Re: [PATCH 0/4] drm/panel: sitronix-st7789v: add support for partial mode

[Date Prev][Date Next][Thread Prev][Thread Next][Date Index][Thread Index]

 



On Thu, Aug 03, 2023 at 01:43:08PM +0200, Maxime Ripard wrote:
> On Thu, Aug 03, 2023 at 12:26:03PM +0200, Daniel Vetter wrote:
> > On Thu, 3 Aug 2023 at 11:22, Maxime Ripard <mripard@xxxxxxxxxx> wrote:
> > >
> > > On Thu, Aug 03, 2023 at 10:51:57AM +0200, Daniel Vetter wrote:
> > > > On Thu, Aug 03, 2023 at 10:48:57AM +0200, Maxime Ripard wrote:
> > > > > On Thu, Aug 03, 2023 at 10:11:22AM +0200, Neil Armstrong wrote:
> > > > > > Hi,
> > > > > >
> > > > > > On 18/07/2023 17:31, Michael Riesch wrote:
> > > > > > > Hi all,
> > > > > > >
> > > > > > > This series adds support for the partial display mode to the Sitronix
> > > > > > > ST7789V panel driver. This is useful for panels that are partially
> > > > > > > occluded by design, such as the Jasonic JT240MHQS-HWT-EK-E3. Support
> > > > > > > for this particular panel is added as well.
> > > > > > >
> > > > > > > Note: This series is already based on
> > > > > > > https://lore.kernel.org/lkml/20230714013756.1546769-1-sre@xxxxxxxxxx/
> > > > > >
> > > > > > I understand Maxime's arguments, but by looking closely at the code,
> > > > > > this doesn't look like an hack at all and uses capabilities of the
> > > > > > panel controller to expose a smaller area without depending on any
> > > > > > changes or hacks on the display controller side which is coherent.
> > > > > >
> > > > > > Following's Daniel's summary we cannot compare it to TV overscan
> > > > > > because overscan is only on *some* displays, we can still get 100%
> > > > > > of the picture from the signal.
> > > > >
> > > > > Still disagree on the fact that it only affects some display.

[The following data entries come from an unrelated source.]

import Summits.NavierStokesRegularity.NavierStokesRegularity.Theorems.RootDecompReynoldsHorizonFloor
import HarnessLib

/-!
# Route `RootDecompReynoldsHorizon` (N13): aside `EnergyCeiling` (item stmt-NavierStokesRegularity-28922) — closing link

The proof is `Theorems.RootDecompReynoldsHorizonFloor.energyCeiling_proof` (lens-5 g22 «THE REYNOLDS FLOOR»,
landed with workitem stmt-NavierStokesRegularity-28921 `NoLowReynoldsBlowup`); this file is the by-name
closing link for `EnergyCeiling` (def-free port of the lens-5 g5 kernel 5a: mean value on B(x, |f x|/2G)
+ energy ⟹ |f x|^5 |B₁| ≤ 32 E G³).
-/

set_option linter.dupNamespace false

namespace Summit.NavierStokesRegularity.NavierStokesRegularity.Theorems.RootDecompReynoldsHorizonEnergyCeiling

/-- **`EnergyCeiling`, item stmt-NavierStokesRegularity-28922** (route `RootDecompReynoldsHorizon`): PROVED
(`RootDecompReynoldsHorizonFloor.energyCeiling_proof`). [cite: KochNadirashviliSereginSverak2009, §4] -/
theorem energyCeiling_holds :
    Summit.NavierStokesRegularity.NavierStokesRegularity.Theses.RootDecompReynoldsHorizon.EnergyCeiling :=
  RootDecompReynoldsHorizonFloor.energyCeiling_proof

end Summit.NavierStokesRegularity.NavierStokesRegularity.Theorems.RootDecompReynoldsHorizonEnergyCeiling
import Summits.CriticalPhenomena.CardyFormulaZ2.Theorems.CardyComplexConeEdgePrecompactUFRSMixedSectors

/-!
# Sectors of corner-disjoint strands of several completions: the variant exporting the chains
(line `qkz-strip-boundary-arm` of crux `CardyComplexCone.EdgePrecompact`, stmt-CriticalPhenomena-11387;
input of the corrected three-strands dichotomy behind the flat three-strand decay HT for MIXED
tags — worker W-HT5 of lead c5, wave 5)

`strands_sectorsZ_mixed_HT4` (`…UFRSMixedSectors.lean`) returns, for `k` corner-disjoint orbit
stretches of several completed configurations crossing an annulus, the left / right sectors and
one left walk and one right walk per strand, but hides the sub-chain `[i', j']` of each stretch on
which the walks are built. The corrected dichotomy (GOOD / BAD(p) / CRAWL, see
`…UFRSCrawlTrichotomy.lean`) reasons about the FAKE followed edges (completed-open, `ω`-closed)
along that very chain: it needs the chain indices, the membership of every chain vertex in the
left sector and of every chain face centre in the right sector (for the probe below a fake
touchdown), the distance window of the chain, which end of the chain is near the centre, and the
absorption property of the sectors (a preconnected subset of the annulus missing all pieces and
meeting a sector lies in it). This file re-runs the proof of `strands_sectorsZ_mixed_HT4` and
exports exactly these data (`strands_sectorsZ_chains_HT5`, registered anchor
`ufrs_strandsSectorsZ_chains`); walks are then rebuilt by the caller with `exists_leftWalk` /
`exists_rightWalk` on any sub-chain.

References: M. Aizenman, A. Burchard, Duke Math. J. 99 (1999), App. A, Lemma A.5;
S. Smirnov, C. R. Acad. Sci. Paris 333 (2001), §2.
(buildfix 2026-08-20: comment-only re-land to re-enqueue the module build after its blocking imports were repaired; no declaration changed.)
-/

namespace Summit.CriticalPhenomena.CardyFormulaZ2.Cruxes.EdgePrecompact.QkzStripBoundaryArm

open MeasureTheory Filter Set Metric Complex
open scoped Topology BigOperators Pointwise
open Literature.Probability.LatticeModels Literature.Probability.Percolation
open Literature.Probability.RandomPlanarGeometry (DobrushinDomain)
open Summit.CriticalPhenomena.CardyFormulaZ2.Theses.CardyComplexCone
open Literature.Topology.PlaneTopology

noncomputable section
/-- **The stabiliser is closed.** If `u` is continuous on the open slab `t < 0`, then `Stab(u)` is a closed
subset of `𝕍`: along a convergent sequence `(Aff(cₙ, Rₙ, cₙbₙ), cₙ, cₙ⁻¹)` the factors `cₙ` converge to some
`γ > 0` (the coordinate `cₙ⁻¹` converges too), the isometries `Rₙ` converge to an isometry and the `bₙ` converge,
and the symmetry identity passes to the limit by continuity of `u`. [folklore] -/
theorem isClosed_stab (hu : ContinuousOn (Function.uncurry u) (Set.Iio 0 ×ˢ Set.univ)) :
    IsClosed Stab(u) := by
  refine IsSeqClosed.isClosed fun M L hMmem hlim => ?_
  choose c R b hc hM hsym using hMmem
  -- the scalar components
  have hc_t : Tendsto c atTop (𝓝 L.2.1) := by
    have h := (continuous_fst.comp continuous_snd).continuousAt.tendsto.comp hlim
    refine h.congr fun n => ?_
    simp only [Function.comp_apply, hM n]
  have hci_t : Tendsto (fun n => (c n)⁻¹) atTop (𝓝 L.2.2) := by
    have h := (continuous_snd.comp continuous_snd).continuousAt.tendsto.comp hlim
    refine h.congr fun n => ?_
    simp only [Function.comp_apply, hM n]
  set γ := L.2.1 with hγ
  have hγinv : γ * L.2.2 = 1 := by
    have h1 : Tendsto (fun n => c n * (c n)⁻¹) atTop (𝓝 (γ * L.2.2)) := hc_t.mul hci_t
    have h2 : (fun n => c n * (c n)⁻¹) = fun _ => (1 : ℝ) := funext fun n => mul_inv_cancel₀ (hc n).ne'
    rw [h2, tendsto_const_nhds_iff] at h1
    exact h1.symm
  have hγpos : 0 < γ := by
    have hge : 0 ≤ γ := ge_of_tendsto' hc_t fun n => (hc n).le
    rcases hge.lt_or_eq with h | h
    · exact h
    · exfalso
      rw [← h, zero_mul] at hγinv
      exact zero_ne_one hγinv
  have hL22 : L.2.2 = γ⁻¹ := (eq_inv_of_mul_eq_one_right hγinv)
  have hci_t' : Tendsto (fun n => (c n)⁻¹) atTop (𝓝 γ⁻¹) := hL22 ▸ hci_t
  -- the affine part
  have hP_t : Tendsto (fun n => (M n).1) atTop (𝓝 L.1) := continuous_fst.continuousAt.tendsto.comp hlim
  -- the rotation block
  set Bl : E3 →L[ℝ] E3 :=
    (ContinuousLinearMap.fst ℝ E3 ℝ).comp (L.1.comp (ContinuousLinearMap.inl ℝ E3 ℝ)) with hBl
  have hB_t : Tendsto (fun n => c n • (R n : E3 →L[ℝ] E3)) atTop (𝓝 Bl) := by
    have hcont : Continuous fun P : (E3 × ℝ) →L[ℝ] (E3 × ℝ) =>
        (ContinuousLinearMap.fst ℝ E3 ℝ).comp (P.comp (ContinuousLinearMap.inl ℝ E3 ℝ)) :=
      continuous_const.clm_comp (continuous_id.clm_comp continuous_const)
    have h := hcont.continuousAt.tendsto.comp hP_t
    refine h.congr fun n => ?_
    simp only [Function.comp_apply, hM n]
    exact fst_aff_inl _ _ _
  have hR_t : Tendsto (fun n => (R n : E3 →L[ℝ] E3)) atTop (𝓝 (γ⁻¹ • Bl)) := by
    refine (hci_t'.smul hB_t).congr fun n => ?_
    rw [smul_smul, inv_mul_cancel₀ (hc n).ne', one_smul]
  have hRy : ∀ y, Tendsto (fun n => R n y) atTop (𝓝 ((γ⁻¹ • Bl) y)) := fun y => by
    have h := ((ContinuousLinearMap.apply ℝ E3 y).continuous.tendsto _).comp hR_t
    refine h.congr fun n => ?_
    simp
  -- the limit rotation is an isometry
  have hnorm : ∀ y, ‖(γ⁻¹ • Bl) y‖ = ‖y‖ := fun y => by
    have h1 := (hRy y).norm
    have h2 : (fun n => ‖R n y‖) = fun _ => ‖y‖ := funext fun n => (R n).norm_map y
    rw [h2, tendsto_const_nhds_iff] at h1
    exact h1.symm
  let Rli : E3 →ₗᵢ[ℝ] E3 := ⟨(γ⁻¹ • Bl).toLinearMap, hnorm⟩
  let S : E3 ≃ₗᵢ[ℝ] E3 := Rli.toLinearIsometryEquiv rfl
  have hS : ∀ y, S y = (γ⁻¹ • Bl) y := fun y => rfl
  have hScoe : (S : E3 →L[ℝ] E3) = γ⁻¹ • Bl := ContinuousLinearMap.ext fun y => by
    rw [← hS y]; rfl
  have hRy' : ∀ y, Tendsto (fun n => R n y) atTop (𝓝 (S y)) := fun y => by rw [hS]; exact hRy y
  -- the translation part
  set Tl : E3 := (L.1 ((0 : E3), (1 : ℝ))).1 with hTl
  have hT_t : Tendsto (fun n => c n • b n) atTop (𝓝 Tl) := by
    have hcont : Continuous fun P : (E3 × ℝ) →L[ℝ] (E3 × ℝ) => (P ((0 : E3), (1 : ℝ))).1 :=
      continuous_fst.comp (ContinuousLinearMap.apply ℝ (E3 × ℝ) ((0 : E3), (1 : ℝ))).continuous
    have h := hcont.continuousAt.tendsto.comp hP_t
    refine h.congr fun n => ?_
    simp only [Function.comp_apply, hM n]
    exact aff_apply_zero_one _ _ _
  have hb_t : Tendsto b atTop (𝓝 (γ⁻¹ • Tl)) := by
    refine (hci_t'.smul hT_t).congr fun n => ?_
    rw [smul_smul, inv_mul_cancel₀ (hc n).ne', one_smul]
  -- conclude: `L` is the image of the symmetry `(γ, S, γ⁻¹ Tl)`
  refine ⟨γ, S, γ⁻¹ • Tl, hγpos, ?_, ?_⟩
  · refine Prod.ext ?_ (Prod.ext rfl hL22)
    refine ContinuousLinearMap.ext fun v => ?_
    obtain ⟨y, r⟩ := v
    have hlhs : Tendsto (fun n => (M n).1 (y, r)) atTop (𝓝 (L.1 (y, r))) :=
      ((ContinuousLinearMap.apply ℝ (E3 × ℝ) (y, r)).continuous.tendsto _).comp hP_t
    have hrhs : Tendsto (fun n => (M n).1 (y, r)) atTop (𝓝 (γ • S y + r • (γ • (γ⁻¹ • Tl)), r)) := by
      have h : ∀ n, (M n).1 (y, r) = (c n • R n y + r • (c n • b n), r) := fun n => by
        rw [hM n]; exact aff_apply _ _ _ _ _
      simp_rw [h]
      refine Tendsto.prodMk_nhds ?_ tendsto_const_nhds
      rw [smul_smul γ, mul_inv_cancel₀ hγpos.ne', one_smul]
      exact (hc_t.smul (hRy' y)).add (hT_t.const_smul r)
    change L.1 (y, r) = _
    rw [tendsto_nhds_unique hlhs hrhs, aff_apply]
    rfl
  · intro t ht x
    have hLHS : Tendsto (fun n => c n • u (c n ^ 2 * t) (c n • x)) atTop (𝓝 (γ • u (γ ^ 2 * t) (γ • x))) := by
      have hpt : (γ ^ 2 * t, γ • x) ∈ Set.Iio (0 : ℝ) ×ˢ (Set.univ : Set E3) :=
        ⟨mul_neg_of_pos_of_neg (by positivity) ht, trivial⟩
      have hcont : ContinuousAt (Function.uncurry u) (γ ^ 2 * t, γ • x) :=
        hu.continuousAt ((isOpen_Iio.prod isOpen_univ).mem_nhds hpt)
      have hpair : Tendsto (fun n => (c n ^ 2 * t, c n • x)) atTop (𝓝 (γ ^ 2 * t, γ • x)) :=
        ((hc_t.pow 2).mul_const t).prodMk_nhds (hc_t.smul_const x)
      exact hc_t.smul (hcont.tendsto.comp hpair)
    have hRHS : Tendsto (fun n => R n (u t ((R n).symm (x - b n)))) atTop
        (𝓝 (S (u t (S.symm (x - γ⁻¹ • Tl))))) := by
      have hz : Tendsto (fun n => (R n).symm (x - b n)) atTop (𝓝 (S.symm (x - γ⁻¹ • Tl))) :=
        tendsto_isometry_symm_apply hRy' (tendsto_const_nhds.sub hb_t)
      have hpt : (t, S.symm (x - γ⁻¹ • Tl)) ∈ Set.Iio (0 : ℝ) ×ˢ (Set.univ : Set E3) := ⟨ht, trivial⟩
      have hcont : ContinuousAt (Function.uncurry u) (t, S.symm (x - γ⁻¹ • Tl)) :=
        hu.continuousAt ((isOpen_Iio.prod isOpen_univ).mem_nhds hpt)
      have hw : Tendsto (fun n => u t ((R n).symm (x - b n))) atTop (𝓝 (u t (S.symm (x - γ⁻¹ • Tl)))) :=
        hcont.tendsto.comp (tendsto_const_nhds.prodMk_nhds hz)
      exact tendsto_isometry_apply hRy' hw
    have heq : (fun n => c n • u (c n ^ 2 * t) (c n • x)) = fun n => R n (u t ((R n).symm (x - b n))) :=
      funext fun n => hsym n t ht x
    rw [heq] at hLHS
    exact tendsto_nhds_unique hLHS hRHS

end Closed

/-! ### The registered stub -/

/-- **stub 3c-i of line `registered` (crux `ExtremalSpiralSymmetry`, stmt-NavierStokesRegularity-8215):** for a
field `u` continuous on the open slab `t < 0`, the image `Stab(u)` in `𝕍 = End(ℝ³ × ℝ) × ℝ × ℝ` of its group of
rigid parabolic scaling symmetries is closed, contains `1`, is closed under products and has left inverses. -/
theorem stub_stabiliserClosedSubgroup :
    ∀ (u : ℝ → E3 → E3), ContinuousOn (Function.uncurry u) (Set.Iio 0 ×ˢ Set.univ) →
      IsClosed Stab(u) ∧ (1 : 𝕍) ∈ Stab(u) ∧ (∀ M ∈ Stab(u), ∀ M' ∈ Stab(u), M * M' ∈ Stab(u)) ∧
      (∀ M ∈ Stab(u), ∃ N ∈ Stab(u), N * M = 1) :=
  fun u hu => ⟨isClosed_stab hu, one_mem_stab u, fun _ hM _ hM' => mul_mem_stab u hM hM',
    fun _ hM => exists_left_inv_mem_stab u hM⟩

end Summit.NavierStokesRegularity.NavierStokesRegularity.Theorems.ExtremalSpiralSymmetry.Registered

end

But it's
> > > > > not really relevant for that series.
> > > >
> > > > See my 2nd point, from a quick grep aside from i915 hdmi support, no one
> > > > else sets all the required hdmi infoframes correctly. Which means on a
> > > > compliant hdmi tv, you _should_ get overscan. That's how that stuff is
> > > > speced.
> > > >
> > > > Iirc you need to at least set both the VIC and the content type, maybe
> > > > even more stuff.
> > > >
> > > > Unless all that stuff is set I'd say it's a kms driver bug if you get
> > > > overscan on a hdmi TV.
> > >
> > > I have no doubt that i915 works there. The source of my disagreement is
> > > that if all drivers but one don't do that, then userspace will have to
> > > care. You kind of said it yourself, i915 is kind of the exception there.
> > >
> > > The exception can be (and I'm sure it is) right, but still, it deviates
> > > from the norm.
> > 
> > The right fix for these is sending the right infoframes, _not_ trying
> > to fiddle with overscan margins. Only the kernel can make sure the
> > right infoframes are sent out. If you try to paper over this in
> > userspace, you'll make the situation worse, not better (because
> > fiddling with overscan means you get scaling, and so rescaling
> > artifacts, and for hard contrasts along pixel lines that'll look like
> > crap).
> > 
> > So yeah this is a case of "most upstream hdmi drivers are broken".
> > Please don't try to fix kernel bugs in userspace.
> 
> ACK.
> 
> > > > > I think I'll still like to have something clarified before we merge it:
> > > > > if userspace forces a mode, does it contain the margins or not? I don't
> > > > > have an opinion there, I just think it should be documented.
> > > >
> > > > The mode comes with the margins, so if userspace does something really
> > > > funny then either it gets garbage (as in, part of it's crtc area isn't
> > > > visible, or maybe black bars on the screen), or the driver rejects it
> > > > (which I think is the case for panels, they only take their mode and
> > > > nothing else).
> > >
> > > Panels can usually be quite flexible when it comes to the timings they
> > > accept, and we could actually use that to our advantage, but even if we
> > > assume that they have a single mode, I don't think we have anything that
> > > enforces that, either at the framework or documentation levels?
> > 
> > Maybe more bugs? We've been slowly filling out all kinds of atomic kms
> > validation bugs in core/helper code because as a rule of thumb,
> > drivers get it wrong. Developers test until things work, then call it
> > good enough, and very few driver teams make a serious effort in trying
> > to really validate all invalid input. Because doing that is an
> > enormous amount of work.
> > 
> > I think for clear-cut cases like drm_panel the fix is to just put more
> > stricter validation into shared code (and then if we break something,
> > figure out how we can be sufficiently lenient again).
> 
> Panels are kind of weird, since they essentially don't exist at all in
> the framework so it's difficult to make it handle them or their state.
> 
> It's typically handled by encoders directly, so each and every driver
> would need to make that check, and from a quick grep, none of them are
> (for the reasons you said).

I think the panel bridge driver infra is the right spot to put this, and
then push drivers a bit more towards using that.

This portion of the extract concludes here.